每种方法都有自己的优点和缺点,具体取决于预算、时间和质量要求。例如,使用现有数据集是最简单的方法,但可能无法根据您的特定使用情形进行调整;而使用领域专家可能最准确,但可能非常耗时且成本高昂。还可以组合使用多种方法来创建指令数据集,如 Orca:从 GPT-4 的复杂解释轨迹中逐步学习一文所示。

本指南使用一个现有的数据集 (philschmid/gretel-synthetic-text-to-sql),这是一个高质量的合成 Text-to-SQL 数据集,包含自然语言指令、架构定义、推理和相应的 SQL 查询。

Hugging Face TRL 支持自动将对话数据集格式转换为模板。这意味着,您只需将数据集转换为正确的 JSON 对象,trl 就会负责模板化并将其转换为正确的格式。

{"messages": [{"role": "system", "content": "You are..."}, {"role": "user", "content": "..."}, {"role": "assistant", "content": "..."}]}
{"messages": [{"role": "system", "content": "You are..."}, {"role": "user", "content": "..."}, {"role": "assistant", "content": "..."}]}
{"messages": [{"role": "system", "content": "You are..."}, {"role": "user", "content": "..."}, {"role": "assistant", "content": "..."}]}

philschmid/gretel-synthetic-text-to-sql 包含超过 10 万个样本。为了减小指南的大小,我们对其进行了下采样,仅使用 1 万个样本。

您现在可以使用 Hugging Face Datasets 库加载数据集,并创建提示模板来组合自然语言指令、架构定义,以及为助理添加系统消息。

from datasets import load_dataset

# System message for the assistant
system_message = """You are a text to SQL query translator. Users will ask you questions in English and you will generate a SQL query based on the provided SCHEMA."""

# User prompt that combines the user query and the schema
user_prompt = """Given the <USER_QUERY> and the <SCHEMA>, generate the corresponding SQL command to retrieve the desired data, considering the query's syntax, semantics, and schema constraints.

<SCHEMA>
{context}
</SCHEMA>

<USER_QUERY>
{question}
</USER_QUERY>
"""
def create_conversation(sample):
  return {
    "messages": [
      {"role": "system", "content": system_message},
      {"role": "user", "content": user_prompt.format(question=sample["sql_prompt"], context=sample["sql_context"])},
      {"role": "assistant", "content": sample["sql"]}
    ]
  }

# Load dataset from the hub
dataset = load_dataset("philschmid/gretel-synthetic-text-to-sql", split="train")
dataset = dataset.shuffle().select(range(12500))

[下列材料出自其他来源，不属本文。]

import Summits.Ventures.CertifiedArithmetic.LowPrec.GemmThetaE2M1Fp16Defs

/-!
# The θ-certificate of E2M1²→binary16: kernel check of the states with index in `[2048, 3072)`

HONEST FRAMING (venture CertifiedArithmetic / cell `pub-lowprec`, seat gemm, gen 10): certified error
envelopes and provably optimal rounding/accumulation schemes for low-precision formats under stated
cost models; every table by two implementations; no hardware or vendor claims.

Part 3 of 9 of the kernel check of the Boolean certificate of `GemmThetaE2M1Fp16Defs.lean`
(paper `gemm.tex` §Regimes Prop. Θ(i), configuration E2M1·E2M1 → `binary16`, sequential, RNE,
saturating model): every edge from the states with index `2048 ≤ i < 3072` (both signs, all 37 letters,
with the pair checks after free moves) passes `edgeOK`, by `decide +kernel` in chunks of 256 indices
(each chunk = 18,944 edges).  Split into files only to bound each file's kernel time;
`GemmThetaE2M1Fp16.lean` assembles the parts.  See the Defs file for the meaning of the check.
-/

namespace Literature.ComputerArithmetic.FloatingPoint

namespace MiniFloat

namespace ThetaE2M1Fp16

/-- Every edge from the states with index in `[2048, 2304)` (both signs, all 37 letters) passes
`edgeOK`. [cell certificate, kernel-checked] -/
theorem edges_ok_2048 : rowsOK 2048 256 = true := by
  decide +kernel

/-- Every edge from the states with index in `[2304, 2560)` (both signs, all 37 letters) passes
`edgeOK`. [cell certificate, kernel-checked] -/
theorem edges_ok_2304 : rowsOK 2304 256 = true := by
  decide +kernel

/-- Every edge from the states with index in `[2560, 2816)` (both signs, all 37 letters) passes
`edgeOK`. [cell certificate, kernel-checked] -/
theorem edges_ok_2560 : rowsOK 2560 256 = true := by
  decide +kernel

/-- Every edge from the states with index in `[2816, 3072)` (both signs, all 37 letters) passes
`edgeOK`. [cell certificate, kernel-checked] -/
theorem edges_ok_2816 : rowsOK 2816 256 = true := by
  decide +kernel

/-- PART 3: every edge from the states with index in `[2048, 3072)` passes `edgeOK`.
[cell certificate, kernel-checked] -/
theorem part_03 : rowsOK 2048 1024 = true :=
  rowsOK_append 2048 256 768 edges_ok_2048 <|
  rowsOK_append 2304 256 512 edges_ok_2304 <|
  rowsOK_append 2560 256 256 edges_ok_2560 <|
  edges_ok_2816

end ThetaE2M1Fp16

end MiniFloat

end Literature.ComputerArithmetic.FloatingPoint
/-- **Integration by parts in `r` against the weight `1/r`, using vanishing on the axis**
(KNSS 2009, proof of Theorem 5.3, (5.19)–(5.20), arXiv p. 10: "`−∫ (2/r) f_{,r} φ dx dt =
−4π ∫∫∫ f_{,r} φ dr dz dt` … The key point then is that `f` vanishes at the `x₃`-axis"). For
axisymmetric `C¹` scalars `F`, `φ` on `ℝ³` with `φ` compactly supported and `F = 0` on the axis,
`∫ (2/r) ∂ᵣF φ dx = −∫ (2/r) F ∂ᵣφ dx`, where `∂ᵣ = D(·)[e_r]`. Proof: the sum of the two sides is
the integral of the axisymmetric scalar `(2/r) ∂ᵣ(Fφ)`, which by the radial reduction equals
`∫ dz c₂ ∫₀^∞ 2 ∂_ρ[(Fφ)(ρ,0,z)] dρ = ∫ dz c₂ · 2 (0 − (Fφ)(0,0,z)) = 0`. [cite: KochNadirashviliSereginSverak2009, proof of Thm 5.3, (5.19)–(5.20) (arXiv p. 10)] -/
theorem integrable_and_integral_two_div_cylRadius_mul_fderiv_eR {F φ : ℝ³ → ℝ}
    (hF : ContDiff ℝ 1 F) (hφ : ContDiff ℝ 1 φ) (hφc : HasCompactSupport φ)
    (hFa : IsAxisymmetricScalar F) (hφa : IsAxisymmetricScalar φ)
    (hF0 : ∀ x, cylRadius x = 0 → F x = 0) :
    Integrable (fun x => 2 / cylRadius x * (fderiv ℝ F x (eR x) * φ x)) ∧
    Integrable (fun x => 2 / cylRadius x * (F x * fderiv ℝ φ x (eR x))) ∧
    ∫ x, 2 / cylRadius x * (fderiv ℝ F x (eR x) * φ x) =
      -∫ x, 2 / cylRadius x * (F x * fderiv ℝ φ x (eR x)) := by
  have hFd : Differentiable ℝ F := hF.differentiable one_ne_zero
  have hφd : Differentiable ℝ φ := hφ.differentiable one_ne_zero
  -- a cylinder box containing the support of `φ`
  obtain ⟨R, hR⟩ : ∃ R : ℝ, tsupport φ ⊆ closedBall (0 : ℝ³) R :=
    (hφc.isCompact.isBounded).subset_closedBall 0
  have hK : tsupport φ ⊆ solidCylinder R R := hR.trans (closedBall_subset_solidCylinder R)
  -- uniform (nonnegative) bounds on the compact support
  obtain ⟨CF, hCF0, hCF⟩ : ∃ C, 0 ≤ C ∧ ∀ x ∈ tsupport φ, |F x| ≤ C := by
    obtain ⟨C, hC⟩ := hφc.isCompact.exists_bound_of_continuousOn hF.continuous.continuousOn
    exact ⟨|C|, abs_nonneg C, fun x hx => by
      simpa [Real.norm_eq_abs] using (hC x hx).trans (le_abs_self C)⟩
  obtain ⟨CDF, hCDF0, hCDF⟩ : ∃ C, 0 ≤ C ∧ ∀ x ∈ tsupport φ, ‖fderiv ℝ F x‖ ≤ C := by
    obtain ⟨C, hC⟩ := hφc.isCompact.exists_bound_of_continuousOn
      (hF.continuous_fderiv one_ne_zero).continuousOn
    exact ⟨|C|, abs_nonneg C, fun x hx => (hC x hx).trans (le_abs_self C)⟩
  obtain ⟨Cφ, hCφ0, hCφ⟩ : ∃ C, 0 ≤ C ∧ ∀ x, |φ x| ≤ C := by
    obtain ⟨C, hC⟩ := hφ.continuous.bounded_above_of_compact_support hφc
    exact ⟨|C|, abs_nonneg C, fun x => by
      simpa [Real.norm_eq_abs] using (hC x).trans (le_abs_self C)⟩
  obtain ⟨CDφ, hCDφ0, hCDφ⟩ : ∃ C, 0 ≤ C ∧ ∀ x, ‖fderiv ℝ φ x‖ ≤ C := by
    obtain ⟨C, hC⟩ := (hφ.continuous_fderiv one_ne_zero).bounded_above_of_compact_support
      (hφc.fderiv (𝕜 := ℝ))
    exact ⟨|C|, abs_nonneg C, fun x => (hC x).trans (le_abs_self C)⟩
  have heR : ∀ x, ‖eR x‖ ≤ 1 := fun x => by
    by_cases hx : cylRadius x = 0
    · simp [eR, hx]
    · rw [eR, norm_smul, norm_inv, Real.norm_eq_abs, abs_of_nonneg (cylRadius_nonneg x)]
      have : ‖(toLp 2 ![x 0, x 1, 0] : ℝ³)‖ = cylRadius x := by
        rw [cylRadius, EuclideanSpace.norm_eq, Fin.sum_univ_three]
        simp [Real.norm_eq_abs, sq_abs]
      rw [this, inv_mul_cancel₀ hx]
  have hDF_le : ∀ x ∈ tsupport φ, |fderiv ℝ F x (eR x)| ≤ CDF := fun x hx => by
    rw [← Real.norm_eq_abs]
    exact ((fderiv ℝ F x).le_opNorm _).trans
      ((mul_le_of_le_one_right (norm_nonneg _) (heR x)).trans (hCDF x hx))
  have hDφ_le : ∀ x, |fderiv ℝ φ x (eR x)| ≤ CDφ := fun x => by
    rw [← Real.norm_eq_abs]
    exact ((fderiv ℝ φ x).le_opNorm _).trans
      ((mul_le_of_le_one_right (norm_nonneg _) (heR x)).trans (hCDφ x))
  -- the two integrands
  set G₁ : ℝ³ → ℝ := fun x => 2 / cylRadius x * (fderiv ℝ F x (eR x) * φ x) with hG₁
  set G₂ : ℝ³ → ℝ := fun x => 2 / cylRadius x * (F x * fderiv ℝ φ x (eR x)) with hG₂
  -- measurability
  have hmeR : Measurable eR := by
    have h1 : Measurable fun x : ℝ³ => (cylRadius x)⁻¹ := continuous_cylRadius.measurable.inv
    have h2 : Continuous fun x : ℝ³ => (toLp 2 ![x 0, x 1, 0] : ℝ³) := by fun_prop
    exact h1.smul h2.measurable
  have happly : Measurable fun p : (ℝ³ →L[ℝ] ℝ) × ℝ³ => p.1 p.2 :=
    (isBoundedBilinearMap_apply (𝕜 := ℝ) (E := ℝ³) (F := ℝ)).continuous.measurable
  have hmDF : Measurable fun x => fderiv ℝ F x (eR x) :=
    happly.comp ((hF.continuous_fderiv one_ne_zero).measurable.prodMk hmeR)
  have hmDφ : Measurable fun x => fderiv ℝ φ x (eR x) :=
    happly.comp ((hφ.continuous_fderiv one_ne_zero).measurable.prodMk hmeR)
  have hm2r : Measurable fun x : ℝ³ => 2 / cylRadius x :=
    measurable_const.div continuous_cylRadius.measurable
  have hmG₁ : AEStronglyMeasurable G₁ volume :=
    (hm2r.mul (hmDF.mul hφ.continuous.measurable)).aestronglyMeasurable
  have hmG₂ : AEStronglyMeasurable G₂ volume :=
    (hm2r.mul (hF.continuous.measurable.mul hmDφ)).aestronglyMeasurable
  -- domination by `C · 1_box · r⁻¹`
  set C : ℝ := 2 * (CDF * Cφ + CF * CDφ) with hC
  have hCnn : 0 ≤ C := by positivity
  have hdom := ((integrableOn_inv_cylRadius_solidCylinder R R).integrable_indicator
    (measurableSet_solidCylinder R R)).const_mul C
  have hsupp : ∀ x, x ∉ tsupport φ → φ x = 0 ∧ fderiv ℝ φ x = 0 := fun x hx =>
    ⟨image_eq_zero_of_notMem_tsupport hx, fderiv_of_notMem_tsupport ℝ hx⟩
  have hind0 : ∀ x, 0 ≤ (solidCylinder R R).indicator (fun x => (cylRadius x)⁻¹) x := fun x =>
    indicator_nonneg (fun y _ => inv_nonneg.2 (cylRadius_nonneg y)) x
  have hbound : ∀ {a b : ℝ} (x : ℝ³), |a| * |b| ≤ CDF * Cφ + CF * CDφ →
      (x ∉ tsupport φ → a * b = 0) →
      ‖2 / cylRadius x * (a * b)‖ ≤ C * (solidCylinder R R).indicator (fun x => (cylRadius x)⁻¹) x := by
    intro a b x hab hzero
    rw [Real.norm_eq_abs]
    by_cases hx : x ∈ tsupport φ
    · rw [indicator_of_mem (hK hx), abs_mul, abs_div, abs_two,
        abs_of_nonneg (cylRadius_nonneg x), abs_mul, div_eq_mul_inv, hC]
      have hr : 0 ≤ (cylRadius x)⁻¹ := inv_nonneg.2 (cylRadius_nonneg x)
      nlinarith
    · rw [hzero hx, mul_zero, abs_zero]
      exact mul_nonneg hCnn (hind0 x)
  have hbound₁ : ∀ x, ‖G₁ x‖ ≤ C * (solidCylinder R R).indicator (fun x => (cylRadius x)⁻¹) x := by
    intro x
    refine hbound x ?_ fun hx => by rw [(hsupp x hx).1, mul_zero]
    by_cases hx : x ∈ tsupport φ
    · nlinarith [hDF_le x hx, hCφ x, abs_nonneg (fderiv ℝ F x (eR x)), abs_nonneg (φ x),
        mul_nonneg hCF0 hCDφ0]
    · rw [(hsupp x hx).1, abs_zero, mul_zero]
      positivity
  have hbound₂ : ∀ x, ‖G₂ x‖ ≤ C * (solidCylinder R R).indicator (fun x => (cylRadius x)⁻¹) x := by
    intro x
    refine hbound x ?_ fun hx => by
      rw [(hsupp x hx).2, zero_apply, mul_zero]
    by_cases hx : x ∈ tsupport φ
    · nlinarith [hCF x hx, hDφ_le x, abs_nonneg (fderiv ℝ φ x (eR x)), abs_nonneg (F x),
        mul_nonneg hCDF0 hCφ0]
    · rw [(hsupp x hx).2, zero_apply, abs_zero, mul_zero]
      positivity
  have hint₁ : Integrable G₁ := hdom.mono' hmG₁ (Eventually.of_forall hbound₁)
  have hint₂ : Integrable G₂ := hdom.mono' hmG₂ (Eventually.of_forall hbound₂)
  -- the sum is the axisymmetric scalar `(2/r) ∂ᵣ(Fφ)`; its integral vanishes
  have hsum_axi : IsAxisymmetricScalar fun x => G₁ x + G₂ x := by
    have h1 := hFa.fderiv_apply_eR hFd
    have h2 := hφa.fderiv_apply_eR hφd
    intro θ x
    simp only [hG₁, hG₂, cylRadius_rotZ, h1 θ x, h2 θ x, hFa θ x, hφa θ x]
  have hsum_zero : ∫ x, (G₁ x + G₂ x) = 0 := by
    rw [hsum_axi.integral_eq (hint₁.add hint₂)]
    refine integral_eq_zero_of_ae (Eventually.of_forall fun z => ?_)
    -- on the slice `z`: `∫₀^∞ ρ (G₁ + G₂)(ρ,0,z) dρ = ∫₀^∞ 2 (Fφ)'(ρ) dρ = 0`
    simp only [Pi.zero_apply]
    set P : ℝ → ℝ := fun ρ => F (meridianPoint (ρ, z)) * φ (meridianPoint (ρ, z)) with hP
    set P' : ℝ → ℝ := fun ρ => fderiv ℝ F (meridianPoint (ρ, z)) (EuclideanSpace.single 0 1) *
      φ (meridianPoint (ρ, z)) + F (meridianPoint (ρ, z)) * fderiv ℝ φ (meridianPoint (ρ, z)) (EuclideanSpace.single 0 1)
      with hP'
    have hPd : ∀ ρ, HasDerivAt P (P' ρ) ρ := fun ρ =>
      (hasDerivAt_comp_meridianPoint_fst z (hFd _)).mul (hasDerivAt_comp_meridianPoint_fst z (hφd _))
    have heq : EqOn (fun ρ => ρ • (G₁ (meridianPoint (ρ, z)) + G₂ (meridianPoint (ρ, z)))) (fun ρ => 2 * P' ρ)
        (Ioi 0) := by
      intro ρ hρ
      have hρ' : (0 : ℝ) < ρ := hρ
      simp only [hG₁, hG₂, hP', smul_eq_mul, cylRadius_meridianPoint_eq_abs, abs_of_pos hρ', eR_meridianPoint hρ']
      field_simp
    rw [setIntegral_congr_fun measurableSet_Ioi heq, integral_const_mul]
    -- `P'` vanishes off `[-R-1, R+1]`, `P → 0`, and `P 0 = 0`
    have hout : ∀ ρ, R < |ρ| → meridianPoint (ρ, z) ∉ tsupport φ := by
      intro ρ hρ hmem
      have h1 := hK hmem
      simp only [solidCylinder, mem_setOf_eq, cylRadius_meridianPoint_eq_abs] at h1
      linarith [h1.1]
    have hP'zero : ∀ ρ, R < |ρ| → P' ρ = 0 := fun ρ hρ => by
      simp only [hP', (hsupp _ (hout ρ hρ)).1, (hsupp _ (hout ρ hρ)).2,
        zero_apply, mul_zero, zero_add]
    have hc : Continuous fun ρ : ℝ => meridianPoint (ρ, z) :=
      continuous_iff_continuousAt.2 fun ρ => (hasDerivAt_meridianPoint_fst ρ z).continuousAt
    have hP'c : Continuous P' := by
      have h1 : Continuous fun ρ => fderiv ℝ F (meridianPoint (ρ, z)) (EuclideanSpace.single 0 1) :=
        ((hF.continuous_fderiv one_ne_zero).comp hc).clm_apply continuous_const
      have h2 : Continuous fun ρ => fderiv ℝ φ (meridianPoint (ρ, z)) (EuclideanSpace.single 0 1) :=
        ((hφ.continuous_fderiv one_ne_zero).comp hc).clm_apply continuous_const
      simp only [hP']
      exact (h1.mul (hφ.continuous.comp hc)).add ((hF.continuous.comp hc).mul h2)
    have hP'int : IntegrableOn P' (Ioi 0) := by
      refine (Continuous.integrable_of_hasCompactSupport hP'c ?_).integrableOn
      refine HasCompactSupport.intro (isCompact_Icc (a := -(R + 1)) (b := R + 1)) fun ρ hρ => ?_
      apply hP'zero
      simp only [mem_Icc, not_and_or, not_le] at hρ
      rcases hρ with hρ | hρ
      · linarith [neg_le_abs ρ]
      · linarith [le_abs_self ρ]
    have hPlim : Tendsto P atTop (𝓝 0) := by
      apply tendsto_const_nhds.congr'
      filter_upwards [eventually_gt_atTop |R|] with ρ hρ
      have hρ' : R < |ρ| := (le_abs_self R).trans_lt (hρ.trans_le (le_abs_self ρ))
      simp only [hP, (hsupp _ (hout ρ hρ')).1, mul_zero]
    have hP0 : P 0 = 0 := by
      simp only [hP]
      rw [hF0 _ (by rw [cylRadius_meridianPoint_eq_abs, abs_zero]), zero_mul]
    rw [integral_Ioi_of_hasDerivAt_of_tendsto' (fun ρ _ => hPd ρ) hP'int hPlim, hP0]
    simp
  -- conclude
  rw [integral_add hint₁ hint₂] at hsum_zero
  have h1 : (∫ x, G₁ x) = -∫ x, G₂ x := by linarith
  exact ⟨hint₁, hint₂, h1⟩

# Convert dataset to OAI messages
dataset = dataset.map(create_conversation, remove_columns=dataset.features,batched=False)
# split dataset into 80% training samples and 20% test samples
dataset = dataset.train_test_split(test_size=0.2)

# Print formatted user prompt
for item in dataset["train"][0]["messages"]:
  print(item)
README.md:   0%|          | 0.00/737 [00:00<?, ?B/s]
synthetic_text_to_sql_train.snappy.parqu(…):   0%|          | 0.00/32.4M [00:00<?, ?B/s]
synthetic_text_to_sql_test.snappy.parque(…):   0%|          | 0.00/1.90M [00:00<?, ?B/s]
Generating train split:   0%|          | 0/100000 [00:00<?, ? examples/s]
Generating test split:   0%|          | 0/5851 [00:00<?, ? examples/s]
Map:   0%|          | 0/12500 [00:00<?, ? examples/s]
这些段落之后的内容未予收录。